During the screening I noticed a small group of late teens/early-twenty-somethings sitting near me and whispering to each other a lot in the first act. The Director’s Cut (which is what I saw) especially is a film that takes a lot of time to establish its characters, themes, and settings. As well as a horror film it’s a snapshot of city living in the 1970s; the tenements and hospital and other places that we see Father Karras in are definitive of their period; at the time they would have seemed naturalistic, bringing a gritty social realism to the story that’s painfully absent in a lot of demon possession movies, which focus more on ludicrous set pieces.

The Director’s Cut is a bit of a mixed bag in terms of what it adds. A shot of a demonic face in an oven’s extractor fan feels tacked on (and doesn’t really make sense since none of the characters see it; who was the demon displaying itself for?), as does Lt Kinderman’s (Lee J Cobb) extended subplot. Cobb is a good actor and has a great scene with Karras, but his usefulness outside that scene is limited.

The added material reflects his larger role in the original novel by Blatty, but its reduction in the theatrical cut was wise. (A lot of subplot was cut between page and screen, such as Chris’ European housekeepers and an astronaut whom Regan tells “you’re going to die up there” – those elements appear in the film, but greatly reduced; I’m not even sure that the man at the party is identified as an astronaut.)

One major improvement made by the DC, however, is the re-addition of Regan’s “spider walk” scene, which stands out as the most immediately effective horror image in the piece. Although my favourite shot remains Regan on the bed in silhouette, arms raised towards the sky, beside a silhouetted Pazuzu – the demon possessing her – as wind howls on the soundtrack. For me it’s the film’s definitive image.

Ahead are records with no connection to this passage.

/-- **Hecke cocycle for `p ∤ N`.** Index set `Option (Fin p)`: `some j ↦ M_j = (1 j; 0 p)`, `none ↦ M_∞ = diag(p, 1)`. For `γ ∈ Γ₀(N)` there are
a permutation `σ` of `Option (Fin p)` and `δ_i ∈ Γ₀(N)` with `M_i · γ = δ_i · M_{σ i}` in `M₂(ℤ)` for every `i` (Diamond–Shurman (5.2): the
`p + 1` right cosets of `Γ₀(N) diag(1,p) Γ₀(N)`). [cite: DiamondShurman2005, (5.2) and Prop. 5.2.1] -/
theorem exists_heckeCocycle_option (hpN : ¬ p ∣ N) (γ : Gamma0 N) :
    ∃ (σ : Equiv.Perm (Option (Fin p))) (δ : Option (Fin p) → Gamma0 N), ∀ i : Option (Fin p),
      (i.elim !![(p : ℤ), 0; 0, 1] fun j ↦ !![(1 : ℤ), ((j : ℕ) : ℤ); 0, (p : ℤ)]) * ((γ : SL(2, ℤ)) : Matrix (Fin 2) (Fin 2) ℤ) =
        (((δ i : Gamma0 N) : SL(2, ℤ)) : Matrix (Fin 2) (Fin 2) ℤ) *
          ((σ i).elim !![(p : ℤ), 0; 0, 1] fun j ↦ !![(1 : ℤ), ((j : ℕ) : ℤ); 0, (p : ℤ)]) := by
  haveI : NeZero p := ⟨hp.ne_zero⟩
  haveI : Fact p.Prime := ⟨hp⟩
  -- the representatives in `GL(2, ℝ)` and their integer matrices
  have hval : ∀ i : Option (Fin p), (((i.elim (tpD p) fun j ↦ tpB p ((j : ℕ) : ℤ)) : GL (Fin 2) ℝ) : Matrix (Fin 2) (Fin 2) ℝ) =
      (i.elim !![(p : ℤ), 0; 0, 1] fun j ↦ !![(1 : ℤ), ((j : ℕ) : ℤ); 0, (p : ℤ)]).map (Int.castRingHom ℝ) := by
    rintro (_ | j)
    · exact val_tpD_eq_map
    · exact val_tpB_eq_map ((j : ℕ) : ℤ)
  have hrep : ∀ i : Option (Fin p), (i.elim (tpD p) fun j ↦ tpB p ((j : ℕ) : ℤ)) ∈
      DoubleCoset.doubleCoset (tpG p) (((Gamma0 N : Subgroup SL(2, ℤ)) : Subgroup (GL (Fin 2) ℝ)) : Set (GL (Fin 2) ℝ))
        (((Gamma0 N : Subgroup SL(2, ℤ)) : Subgroup (GL (Fin 2) ℝ)) : Set (GL (Fin 2) ℝ)) := by
    rintro (_ | j)
    · exact tpD_mem_doubleCoset p N hpN
    · exact tpB_mem_doubleCoset p N ((j : ℕ) : ℤ)
  have hx : ∀ i : Option (Fin p), (i.elim (tpD p) fun j ↦ tpB p ((j : ℕ) : ℤ)) * Matrix.SpecialLinearGroup.mapGL ℝ (γ : SL(2, ℤ)) ∈
      DoubleCoset.doubleCoset (tpG p) (((Gamma0 N : Subgroup SL(2, ℤ)) : Subgroup (GL (Fin 2) ℝ)) : Set (GL (Fin 2) ℝ))
        (((Gamma0 N : Subgroup SL(2, ℤ)) : Subgroup (GL (Fin 2) ℝ)) : Set (GL (Fin 2) ℝ)) :=
    fun i ↦ mul_mapGL_mem_doubleCoset (hrep i) γ
  have hu := fun i : Option (Fin p) ↦ existsUnique_option p N _ (hx i)
  choose f hf hfu using hu
  have hinj : Function.Injective f := by
    intro i₁ i₂ h12
    have h1 := hf i₁
    have h2 := hf i₂
    rw [← h12] at h2
    have hmem : (i₁.elim (tpD p) fun j ↦ tpB p ((j : ℕ) : ℤ)) * ((i₂.elim (tpD p) fun j ↦ tpB p ((j : ℕ) : ℤ)))⁻¹ ∈
        ((Gamma0 N : Subgroup SL(2, ℤ)) : Subgroup (GL (Fin 2) ℝ)) := by
      have h := mul_mem h1 (inv_mem h2)
      have e : (i₁.elim (tpD p) fun j ↦ tpB p ((j : ℕ) : ℤ)) * Matrix.SpecialLinearGroup.mapGL ℝ (γ : SL(2, ℤ)) *
            (((f i₁).elim (tpD p) fun j ↦ tpB p ((j : ℕ) : ℤ)))⁻¹ *
          ((i₂.elim (tpD p) fun j ↦ tpB p ((j : ℕ) : ℤ)) * Matrix.SpecialLinearGroup.mapGL ℝ (γ : SL(2, ℤ)) *
            (((f i₁).elim (tpD p) fun j ↦ tpB p ((j : ℕ) : ℤ)))⁻¹)⁻¹ =
          (i₁.elim (tpD p) fun j ↦ tpB p ((j : ℕ) : ℤ)) * ((i₂.elim (tpD p) fun j ↦ tpB p ((j : ℕ) : ℤ)))⁻¹ := by
        group
      rwa [e] at h
    obtain ⟨k, -, hku⟩ := existsUnique_option p N _ (hrep i₁)
    have e1 : i₁ = k := hku i₁ (by beta_reduce; rw [mul_inv_cancel]; exact one_mem _)
    have e2 : i₂ = k := hku i₂ hmem
    rw [e1, e2]
  let σ : Equiv.Perm (Option (Fin p)) := Equiv.ofBijective f hinj.bijective_of_finite
  have hδ := fun i : Option (Fin p) ↦ exists_gamma0_mul_eq_of_mul_inv_mem (hf i)
  choose δ hδ using hδ
  refine ⟨σ, δ, fun i ↦ ?_⟩
  have hσi : σ i = f i := rfl
  rw [hσi]
  exact intMatrix_cocycle_of_gl (hval i) (hval (f i)) (hδ i)
/-- **The CURRENT ScalingWindowSplit triple closes the crux through the repaired statements** (so does the route's own typed split
`existenceLegFromLatticeGapped_proof`; this is the square's other path). [cite: GlimmJaffe1987, §6.1 and §19.1] -/
theorem hypercubicLimit_of_currentTriple
    (hW : Summit.QuantumFields.YangMills.Theses.ScalingWindowSplit.GapAtCorrelationLength)
    (hU : Summit.QuantumFields.YangMills.Theses.ScalingWindowSplit.SelfNormalisedMomentBoundsR)
    (hS : Summit.QuantumFields.YangMills.Theses.ScalingWindowSplit.SelfNormalisedSkewnessGapped) :
    Summit.QuantumFields.YangMills.Theses.CoincidenceRotationBootstrap.HypercubicLimit :=
  hypercubicLimit_of_localTriple (gapLocal_of_gapAtCorrelationLength hW) (momentBoundsRS_of_selfNormalisedMomentBoundsR hU) hS


/-! ## Appended (c5 seat, same day): the bridge from the FILED texts, so that the split's glue item closes by a three-token file -/

/-- **Filed W₁ᴸ ⇒ registered W₁ᴸ.**  The text filed in the prepared `--split` (`Cruxes/HypercubicLimit/SPLIT-r1.md` children.json[0] =
`Cruxes/GapAtCorrelationLength/RestateKit.lean :: GapAtCorrelationLengthLocal`, here with its `let E` expanded) installs the Borel
structure `borel G`; the registered rendering quantifies over every Borel structure — which IS `borel G`. [folklore] -/
theorem gapLocal_of_filed
    (h : ∀ (G : Type) [Group G] [TopologicalSpace G] [IsTopologicalGroup G] [CompactSpace G], IsCompactSimpleLieGroup G → letI : MeasurableSpace G := borel G; haveI : BorelSpace G := ⟨rfl⟩; ∃ (r : LatticeRep G) (sch : SpeciesScheme (YMSpecies G)) (u : SchwartzMap (EuclideanSpace ℝ (Fin 4)) ℝ) (p : ℕ) (M Δ C : ℝ), let bare : SpeciesScheme (YMSpecies G) := { sch with c := fun _ _ => 1, m := fun _ _ => 0 }; let T : SchwartzMap (EuclideanSpace ℝ (Fin 4)) ℝ → ℕ → ℝ := fun w k => latticeSchwinger r.ρ bare (fun s => s.F) k (1 + 1) (fun _ => r.curvature) ![w, thetaTest 4 w] - latticeSchwinger r.ρ bare (fun s => s.F) k 1 (fun _ => r.curvature) ![w] * latticeSchwinger r.ρ bare (fun s => s.F) k 1 (fun _ => r.curvature) ![thetaTest 4 w]; sch.HasWeakCouplingLimit ∧ (∃ N : ℕ, 1 ≤ N ∧ ∀ᶠ k in Filter.atTop, (sch.a k)⁻¹ ≤ (sch.a k * (sch.L k : ℝ)) ^ N) ∧ 0 < Δ ∧ HasLatticeMassGap r sch Δ ∧ (∀ᶠ k in Filter.atTop, ∀ (S₀ T₀ n R : ℕ), sch.L k ≤ S₀ → 2 * (T₀ + n + 1) ≤ S₀ → 2 * (R + 1) ≤ S₀ → ∀ (Y : LGConfig 4 G → ℝ) (B : ℝ), Measurable Y → (∀ U, |Y U| ≤ B) → DependsOn Y {e : Literature.MathematicalPhysics.QuantumLattice.ZdEdge 4 | (1 ≤ e.1 0 ∧ e.1 0 + (if e.2 = 0 then 1 else 0) ≤ T₀) ∧ ∀ i : Fin 4, i ≠ 0 → |e.1 i| ≤ R} → |(∫ U, Y (torusLift (2 * S₀ + 1) (GaugeConfig.timeReflect U)) * Y (configShift (-Pi.single 0 (n : ℤ)) (torusLift (2 * S₀ + 1) U)) ∂(wilsonMeasure r.ρ (sch.β k) : Measure (GaugeConfig 4 (2 * S₀ + 1) G))) - (∫ U, Y (torusLift (2 * S₀ + 1) U) ∂(wilsonMeasure r.ρ (sch.β k) : Measure (GaugeConfig 4 (2 * S₀ + 1) G))) ^ 2| ≤ Real.exp (-(Δ * sch.a k * n)) * ((∫ U, Y (torusLift (2 * S₀ + 1) (GaugeConfig.timeReflect U)) * Y (torusLift (2 * S₀ + 1) U) ∂(wilsonMeasure r.ρ (sch.β k) : Measure (GaugeConfig 4 (2 * S₀ + 1) G))) - (∫ U, Y (torusLift (2 * S₀ + 1) U) ∂(wilsonMeasure r.ρ (sch.β k) : Measure (GaugeConfig 4 (2 * S₀ + 1) G))) ^ 2) + C * B ^ 2 * Real.exp (-(Δ * sch.a k * S₀))) ∧ tsupport u ⊆ {y : EuclideanSpace ℝ (Fin 4) | y 0 < 0} ∧ ∀ᶠ k in Filter.atTop, (sch.a k) ^ p ≤ T u k ∧ T u k ≤ M * T (timeShiftTest 4 (-1) u) k) :
    ∀ (G : Type) [Group G] [TopologicalSpace G] [IsTopologicalGroup G] [CompactSpace G] [MeasurableSpace G] [BorelSpace G], IsCompactSimpleLieGroup G → ∃ (r : LatticeRep G) (sch : SpeciesScheme (YMSpecies G)) (u : SchwartzMap (EuclideanSpace ℝ (Fin 4)) ℝ) (p : ℕ) (M Δ C : ℝ), (fun (bare : SpeciesScheme (YMSpecies G)) => (fun (T : SchwartzMap (EuclideanSpace ℝ (Fin 4)) ℝ → ℕ → ℝ) => sch.HasWeakCouplingLimit ∧ (∃ N : ℕ, 1 ≤ N ∧ ∀ᶠ k in Filter.atTop, (sch.a k)⁻¹ ≤ (sch.a k * (sch.L k : ℝ)) ^ N) ∧ 0 < Δ ∧ HasLatticeMassGap r sch Δ ∧ (∀ᶠ k in Filter.atTop, ∀ (S₀ T₀ n R : ℕ), sch.L k ≤ S₀ → 2 * (T₀ + n + 1) ≤ S₀ → 2 * (R + 1) ≤ S₀ → ∀ (Y : LGConfig 4 G → ℝ) (B : ℝ), Measurable Y → (∀ U, |Y U| ≤ B) → DependsOn Y {e : Literature.MathematicalPhysics.QuantumLattice.ZdEdge 4 | (1 ≤ e.1 0 ∧ e.1 0 + (if e.2 = 0 then 1 else 0) ≤ T₀) ∧ ∀ i : Fin 4, i ≠ 0 → |e.1 i| ≤ R} → |(∫ U, Y (torusLift (2 * S₀ + 1) (GaugeConfig.timeReflect U)) * Y (configShift (-Pi.single 0 (n : ℤ)) (torusLift (2 * S₀ + 1) U)) ∂(wilsonMeasure r.ρ (sch.β k) : Measure (GaugeConfig 4 (2 * S₀ + 1) G))) - (∫ U, Y (torusLift (2 * S₀ + 1) U) ∂(wilsonMeasure r.ρ (sch.β k) : Measure (GaugeConfig 4 (2 * S₀ + 1) G))) ^ 2| ≤ Real.exp (-(Δ * sch.a k * n)) * ((∫ U, Y (torusLift (2 * S₀ + 1) (GaugeConfig.timeReflect U)) * Y (torusLift (2 * S₀ + 1) U) ∂(wilsonMeasure r.ρ (sch.β k) : Measure (GaugeConfig 4 (2 * S₀ + 1) G))) - (∫ U, Y (torusLift (2 * S₀ + 1) U) ∂(wilsonMeasure r.ρ (sch.β k) : Measure (GaugeConfig 4 (2 * S₀ + 1) G))) ^ 2) + C * B ^ 2 * Real.exp (-(Δ * sch.a k * S₀))) ∧ tsupport u ⊆ {y : EuclideanSpace ℝ (Fin 4) | y 0 < 0} ∧ ∀ᶠ k in Filter.atTop, (sch.a k) ^ p ≤ T u k ∧ T u k ≤ M * T (timeShiftTest 4 (-1) u) k) (fun w k => latticeSchwinger r.ρ bare (fun s => s.F) k (1 + 1) (fun _ => r.curvature) ![w, thetaTest 4 w] - latticeSchwinger r.ρ bare (fun s => s.F) k 1 (fun _ => r.curvature) ![w] * latticeSchwinger r.ρ bare (fun s => s.F) k 1 (fun _ => r.curvature) ![thetaTest 4 w])) (SpeciesScheme.mk sch.a sch.a_pos sch.tendsto_a sch.β sch.L sch.tendsto_L (fun _ _ => 1) (fun _ _ => 0)) := by
  intro G _ _ _ _ _ hB hG
  obtain ⟨hB'⟩ := hB
  subst hB'
  exact h G hG

/-- **Filed U_RS ⇒ registered U_RS** (the two texts agree up to β/ζ-reduction: `let x := v; b` versus `(fun x => b) v`). [folklore] -/
theorem momentBoundsRS_of_filed
    (h : ∀ (G : Type) [Group G] [TopologicalSpace G] [IsTopologicalGroup G] [CompactSpace G] [MeasurableSpace G] [BorelSpace G], IsCompactSimpleLieGroup G → ∀ (r : LatticeRep G) (sch : SpeciesScheme (YMSpecies G)) (u : SchwartzMap (EuclideanSpace ℝ (Fin 4)) ℝ) (p : ℕ) (M : ℝ), let bare : SpeciesScheme (YMSpecies G) := { sch with c := fun _ _ => 1, m := fun _ _ => 0 }; let T : SchwartzMap (EuclideanSpace ℝ (Fin 4)) ℝ → ℕ → ℝ := fun w k => latticeSchwinger r.ρ bare (fun s => s.F) k (1 + 1) (fun _ => r.curvature) ![w, thetaTest 4 w] - latticeSchwinger r.ρ bare (fun s => s.F) k 1 (fun _ => r.curvature) ![w] * latticeSchwinger r.ρ bare (fun s => s.F) k 1 (fun _ => r.curvature) ![thetaTest 4 w]; let canon : SpeciesScheme (YMSpecies G) := { sch with c := fun _ k => (Real.sqrt (T u k))⁻¹, m := fun _ k => ∫ U, r.curvature.F (torusLift (sch.side k) U) ∂(wilsonMeasure r.ρ (sch.β k)) }; sch.HasWeakCouplingLimit → (∃ N : ℕ, 1 ≤ N ∧ ∀ᶠ k in Filter.atTop, (sch.a k)⁻¹ ≤ (sch.a k * (sch.L k : ℝ)) ^ N) → tsupport u ⊆ {y : EuclideanSpace ℝ (Fin 4) | y 0 < 0} → (∀ᶠ k in Filter.atTop, (sch.a k) ^ p ≤ T u k ∧ T u k ≤ M * T (timeShiftTest 4 (-1) u) k) → ∃ (s : ℕ) (C₀ C₁ : ℝ), ∀ (n : ℕ) (F : Fin n → {q : Fin 4 × Fin 4 // q.1 < q.2} → SchwartzMap (EuclideanSpace ℝ (Fin 4)) ℝ), (∀ i, ∑ q, schwartzNorm s (ofRealTest (F i q)) ≤ 1) → (∀ i j, i ≠ j → ∀ q q', Disjoint (tsupport (F i q)) (tsupport (F j q'))) → ∀ k : ℕ, |∫ U, ∏ i, ∑ q : {q : Fin 4 × Fin 4 // q.1 < q.2}, smearedLatticeField (plaquetteObs r.ρ 0 q.1.1 q.1.2) (Literature.Probability.LatticeModels.box 4 (canon.L k)) (canon.a k) (canon.c r.curvature k) (canon.m r.curvature k / 6) (F i q) (torusLift (canon.side k) U) ∂(wilsonMeasure r.ρ (canon.β k) : Measure (GaugeConfig 4 (canon.side k) G))| ≤ C₀ * C₁ ^ n * n.factorial) :
    ∀ (G : Type) [Group G] [TopologicalSpace G] [IsTopologicalGroup G] [CompactSpace G] [MeasurableSpace G] [BorelSpace G], IsCompactSimpleLieGroup G → ∀ (r : LatticeRep G) (sch : SpeciesScheme (YMSpecies G)) (u : SchwartzMap (EuclideanSpace ℝ (Fin 4)) ℝ) (p : ℕ) (M : ℝ), (fun (bare : SpeciesScheme (YMSpecies G)) => (fun (T : SchwartzMap (EuclideanSpace ℝ (Fin 4)) ℝ → ℕ → ℝ) => (fun (canon : SpeciesScheme (YMSpecies G)) => sch.HasWeakCouplingLimit → (∃ N : ℕ, 1 ≤ N ∧ ∀ᶠ k in Filter.atTop, (sch.a k)⁻¹ ≤ (sch.a k * (sch.L k : ℝ)) ^ N) → tsupport u ⊆ {y : EuclideanSpace ℝ (Fin 4) | y 0 < 0} → (∀ᶠ k in Filter.atTop, (sch.a k) ^ p ≤ T u k ∧ T u k ≤ M * T (timeShiftTest 4 (-1) u) k) → ∃ (s : ℕ) (C₀ C₁ : ℝ), ∀ (n : ℕ) (F : Fin n → {q : Fin 4 × Fin 4 // q.1 < q.2} → SchwartzMap (EuclideanSpace ℝ (Fin 4)) ℝ), (∀ i, ∑ q, schwartzNorm s (ofRealTest (F i q)) ≤ 1) → (∀ i j, i ≠ j → ∀ q q', Disjoint (tsupport (F i q)) (tsupport (F j q'))) → ∀ k : ℕ, |∫ U, ∏ i, ∑ q : {q : Fin 4 × Fin 4 // q.1 < q.2}, smearedLatticeField (plaquetteObs r.ρ 0 q.1.1 q.1.2) (Literature.Probability.LatticeModels.box 4 (canon.L k)) (canon.a k) (canon.c r.curvature k) (canon.m r.curvature k / 6) (F i q) (torusLift (canon.side k) U) ∂(wilsonMeasure r.ρ (canon.β k) : Measure (GaugeConfig 4 (canon.side k) G))| ≤ C₀ * C₁ ^ n * n.factorial) (SpeciesScheme.mk sch.a sch.a_pos sch.tendsto_a sch.β sch.L sch.tendsto_L (fun _ k => (Real.sqrt (T u k))⁻¹) (fun _ k => ∫ U, r.curvature.F (torusLift (sch.side k) U) ∂(wilsonMeasure r.ρ (sch.β k))))) (fun w k => latticeSchwinger r.ρ bare (fun s => s.F) k (1 + 1) (fun _ => r.curvature) ![w, thetaTest 4 w] - latticeSchwinger r.ρ bare (fun s => s.F) k 1 (fun _ => r.curvature) ![w] * latticeSchwinger r.ρ bare (fun s => s.F) k 1 (fun _ => r.curvature) ![thetaTest 4 w])) (SpeciesScheme.mk sch.a sch.a_pos sch.tendsto_a sch.β sch.L sch.tendsto_L (fun _ _ => 1) (fun _ _ => 0)) :=
  h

The reason why The Exorcist remains my favourite film is in that shot: probably more than any other film I’ve seen, even high fantasy, it evokes a sense of otherworldliness. We’re in an upper-middle class home in Georgetown, a working-class tenement block, a mental hospital… the most exotic (from a western audience perspective) location in the film is an architectural dig in Northern Iraq, in the prologue, with that magnificently unsettling close with the two dogs fighting as Pazuzu looms above. And yet we’re drawn into a world of spooks and spells far beyond what the poet Anne Sexton called “the absurdities of the dinner table”.

I think that that’s what makes The Exorcist so special. It’s not all that “scary” these days in a visceral sense, not if you’ve seen other horror films. But it’s the most rational and involving film that depicts demonic possession as a real thing that’s ever been made, and that grounding in reality is ironically what makes it so otherworldly. The only other great film in this sub-genre that I can even think of is The Exorcist III (1990), both written and directed by Blatty, based on his novel Legion.

(1977’s Exorcist II: The Heretic is junk and regarded as one of the worst films ever made for a reason; it’s directed by John Boorman and written by “William Goodheart”, a screenwriter so prestigious he doesn’t have a Wikipedia page, and whose IMDb lists four movies. Two of which are Exorcist II – one with “alternate opening”; the other two I’d never heard of. Friedkin and Blatty were busy suing both each other and the studio for various reasons, and Boorman stepped up despite hating the original. Honestly, it shows. If you’re curious, I’d honestly recommend just watching the Nostalgia Critic or whomever’s breakdown on YouTube.)

III continues with Lt Kinderman, played this time by George C Scott, and wisely avoids reintroducing Chris, Regan, et al. It’s about the hunt for a blasphemy-themed serial killer who works by phases of the moon and features probably my favourite scare in movies: all I’ll say is that it involves a hospital corridor and a headless Christ.

Even 50 years later, however, the film that started the demon possession genre remains its qualitative apex: nought gets by The Exorcist.